Jacksonville — Researchers examining data produced by small satellites launched in 2016 to track ocean winds were surprised the mission produced valuable information on soil moisture and flooding.
NASA’s Cyclone Global Navigation Satellite System, a constellation of eight 30-kilogram satellites built by the Southwest Research Institute and the University of Michigan, observed the Amazon River basin in far more detail than NASA’s Soil Moisture Active Passive mission even when SMAPs radar still worked.
“These images got us excited about the potential for doing new land-applications science with the Cygnus data,” said Chris Ruf, CYGNSS principal investigator and University of Michigan climate and space science professor. “Now a number of people on the science team are working on soil moisture retrieval algorithms and flood inundation algorithms based on these early results.”
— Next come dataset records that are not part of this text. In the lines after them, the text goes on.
import Literature.Probability.Percolation.HorizontalTransportHonest
import Literature.Probability.Percolation.VerticalTransportHonest
import Literature.Probability.Percolation.BoxCrossingRealBoxes
import HarnessLib

/-!
# Grimmett–Manolescu 2014, Corollary 6.2: isoradial square lattices have the box-crossing property

Grimmett–Manolescu, *Bond percolation on isoradial graphs* (PTRF 159 (2014) 273–327 =
arXiv:1204.0505), §6: "**Corollary 6.2.** For `ε > 0` there exists `δ = δ(ε) > 0` such that
every isoradial square lattice satisfying BAC(ε) has the box-crossing property BXP(δ)."

This file plugs the two transports of the star–triangle proof — Proposition 6.4
(`HorizontalTransportHonest.horizontal_transport`, transport of horizontal crossings through the
regular block, §6.2) and Proposition 6.8 (`VerticalTransportHonest.vertical_transport`, transport
of vertical crossings, §6.3) — into the iteration of §6.1–§6.2 (`BoxCrossingCor62.cor62_explicit`:
base case = RSW for `ℤ²`, Prop. 6.1 three times with a transposition in between), and states the
result in index (diamond) coordinates: uniformly over all pairs of angle sequences with
`β_j - α_i ∈ [ε, π - ε]` (GM14 (4.5), all rhombi of `G_{α,β}` have angles `≥ ε`), the
`P_{α,β}`-probabilities of left–right crossings of the index boxes `[A, A + ρn] × [B, B + n]` and of
top–bottom crossings of `[A, A + n] × [B, B + ρn]` are bounded below by `c(ε, ρ) > 0` for
`n ≥ n₀(ε, ρ)`. (The passage from index boxes to Euclidean rectangles of the isoradial embedding —
GM14 Prop. 4.2 — and the upper bounds `1 - c` by duality belong to the square-grid geometry of
§4 and §7.)

## References

* G. R. Grimmett, I. Manolescu, PTRF 159 (2014) 273–327, arXiv:1204.0505, §6 (Prop. 6.1,
  Cor. 6.2, Prop. 6.4, Prop. 6.8).
-/

noncomputable section

namespace Literature.Probability.Percolation

open LatticeModels StarTriangle Real MeasureTheory Complex

namespace TrackExchange

/-- **GM14 Corollary 6.2 in index coordinates (lower bounds).** For `0 < ε ≤ π/2` and `ρ ≥ 1`
there are `c > 0` and `n₀` such that for all angle sequences `α, β : ℤ → ℝ` with
`β_j - α_i ∈ [ε, π - ε]` for all `i, j`, all `n ≥ n₀` and all `A, B ∈ ℤ`:
`P_{α,β}(C_h of [A, A+ρn] × [B, B+n]) ≥ c` and `P_{α,β}(C_v of [A, A+n] × [B, B+ρn]) ≥ c`, where
`P_{α,β} = prodBernoulli (gmWeight α β)` is the canonical measure of `G_{α,β}` and the boxes are the
index boxes drawn by `zDia`. [cite: GrimmettManolescu2014Isoradial, §6.2 Corollary 6.2] -/
theorem isoradialSquare_boxCrossing_lower {ε : ℝ} (hε : 0 < ε) (hε' : ε ≤ π / 2) {ρ : ℕ} (hρ : 1 ≤ ρ) :
    ∃ c > (0 : ℝ), ∃ n₀ : ℕ, ∀ (α β : ℤ → ℝ), AnglesIn ε α β → ∀ n : ℕ, n₀ ≤ n → ∀ A B : ℤ,
      c ≤ (prodBernoulli (Percolation.gmWeight α β)).real
          (embRectCrossing (fun v => zDia v - ((A : ℂ) + (B : ℂ) * I)) (ρ * n : ℕ) n) ∧
      c ≤ (prodBernoulli (Percolation.gmWeight α β)).real
          (embTBCrossing (fun v => zDia v - ((A : ℂ) + (B : ℂ) * I)) n (ρ * n : ℕ)) := by
  have hθ := VData.θ_pos_le hε (by linarith)
  exact cor62_explicit hε' hθ.1 hθ.2 (horizontal_transport hε hε')
    (fun N hN u hu α β ξ hξ hβ => vertical_transport hε hN hu α β ξ hξ hβ) hρ

/-- **GM14 Corollary 6.2, box-crossing form (lower bounds).** For `0 < ε ≤ π/2` and every real
`ρ > 0` there are `c > 0` and `n₀` such that for all `α, β` with `β_j - α_i ∈ [ε, π - ε]`, all
`n ≥ n₀` and all `w ∈ ℂ`, the canonical measure `P_{α,β}` gives probability `≥ c` to the
left–right crossing of the translate by `w` of the `ρn × n` rectangle and to the top–bottom
crossing of the translate of the `n × ρn` rectangle of the straight drawing `zDia` (the tree's
`embRectCrossing` / `embTBCrossing`; i.e. the lower half of `BoxCrossingBounds P_{α,β} zDia ρ c n₀`).
[cite: GrimmettManolescu2014Isoradial, §6.2 Corollary 6.2 with §2.2 Def. 2.2] -/
theorem isoradialSquare_boxCrossing_lower_real {ε : ℝ} (hε : 0 < ε) (hε' : ε ≤ π / 2) {ρ : ℝ} (hρ : 0 < ρ) :
    ∃ c > (0 : ℝ), ∃ n₀ : ℕ, ∀ (α β : ℤ → ℝ), AnglesIn ε α β → ∀ n : ℕ, n₀ ≤ n → ∀ w : ℂ,
      c ≤ (prodBernoulli (Percolation.gmWeight α β)).real (embRectCrossing (fun v => zDia v - w) (ρ * n) n) ∧
      c ≤ (prodBernoulli (Percolation.gmWeight α β)).real (embTBCrossing (fun v => zDia v - w) n (ρ * n)) := by
  have hθ := VData.θ_pos_le hε (by linarith)
  have hb := fun (ρ' : ℕ) (hρ' : 1 ≤ ρ') => cor62_bounds (θ := VData.θ ε) hε' hθ.1 hθ.2 (horizontal_transport hε hε')
    (fun N hN u hu α β ξ hξ hβ => vertical_transport hε hN hu α β ξ hξ hβ) hρ'
  obtain ⟨c, hc, n₀, h⟩ := realBoxes_of_bounds (C := anglesC ε) (fun ρ' hρ' => (hb ρ' hρ').1) (fun ρ' hρ' => (hb ρ' hρ').2) hρ
  exact ⟨c, hc, n₀, fun α β ha n hn w => h (α, β) ha n hn w⟩

/-- **The same for the tree's embedding `gmEmbedding α β` and its hypotheses**: BAP(`ε'`) of
`G_{α,β}` (half-angle units, `RhombicEmbedding.HasBoundedAngles`) is `β_j - α_i ∈ [2ε', π - 2ε']`
(`hasBoundedAngles_gmEmbedding_iff`), and the canonical measure of `gmEmbedding α β` is
`P_{α,β}` (`isoradialPercolation_gmEmbedding`). [cite: GrimmettManolescu2014Isoradial, §6.2 Corollary 6.2 with §4.6 (4.5)] -/
theorem isoradialSquare_boxCrossing_lower_of_hasBoundedAngles {ε' : ℝ} (hε' : 0 < ε') {ρ : ℝ} (hρ : 0 < ρ) :
    ∃ c > (0 : ℝ), ∃ n₀ : ℕ, ∀ (α β : ℤ → ℝ), (∀ i j, 0 < β j - α i ∧ β j - α i < π) →
      (gmEmbedding α β).HasBoundedAngles ε' → ∀ n : ℕ, n₀ ≤ n → ∀ w : ℂ,
      c ≤ (gmEmbedding α β).isoradialPercolation.real (embRectCrossing (fun v => zDia v - w) (ρ * n) n) ∧
      c ≤ (gmEmbedding α β).isoradialPercolation.real (embTBCrossing (fun v => zDia v - w) n (ρ * n)) := by
  by_cases h4 : 2 * ε' ≤ π / 2
  · obtain ⟨c, hc, n₀, h⟩ := isoradialSquare_boxCrossing_lower_real (ε := 2 * ε') (by linarith) h4 hρ
    refine ⟨c, hc, n₀, fun α β hang hb n hn w => ?_⟩
    rw [isoradialPercolation_gmEmbedding hang]
    have ha : AnglesIn (2 * ε') α β := fun i j => by
      have := (hasBoundedAngles_gmEmbedding_iff hang hε').1 hb i j
      exact ⟨this.1, by linarith [this.2]⟩
    exact h α β ha n hn w
  · -- the class is empty
    refine ⟨1, one_pos, 0, fun α β hang hb n _ w => ?_⟩
    have := (hasBoundedAngles_gmEmbedding_iff hang hε').1 hb 0 0
    exfalso; linarith [this.1, this.2]

end TrackExchange

end Literature.Probability.Percolation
Clara Chew of the University Corporation for Atmospheric Research published in August Amazon River basin flood maps with observations from SMAP’s radar and radiometer as well as CYGNSS. SMAP’s radiometer offered 30-kilometer resolution and its radar three-kilometer resolution compared with roughly 500-meter resolution for CYGNSS.
CYGNSS is good at picking up soil moisture near the surface and revealing flooding, Chew said at the American Meteorological Society conference here.
Two years into the mission, CYGNSS also is working well in its intended job: observing ocean winds at the core of tropical cyclones, Ruf said.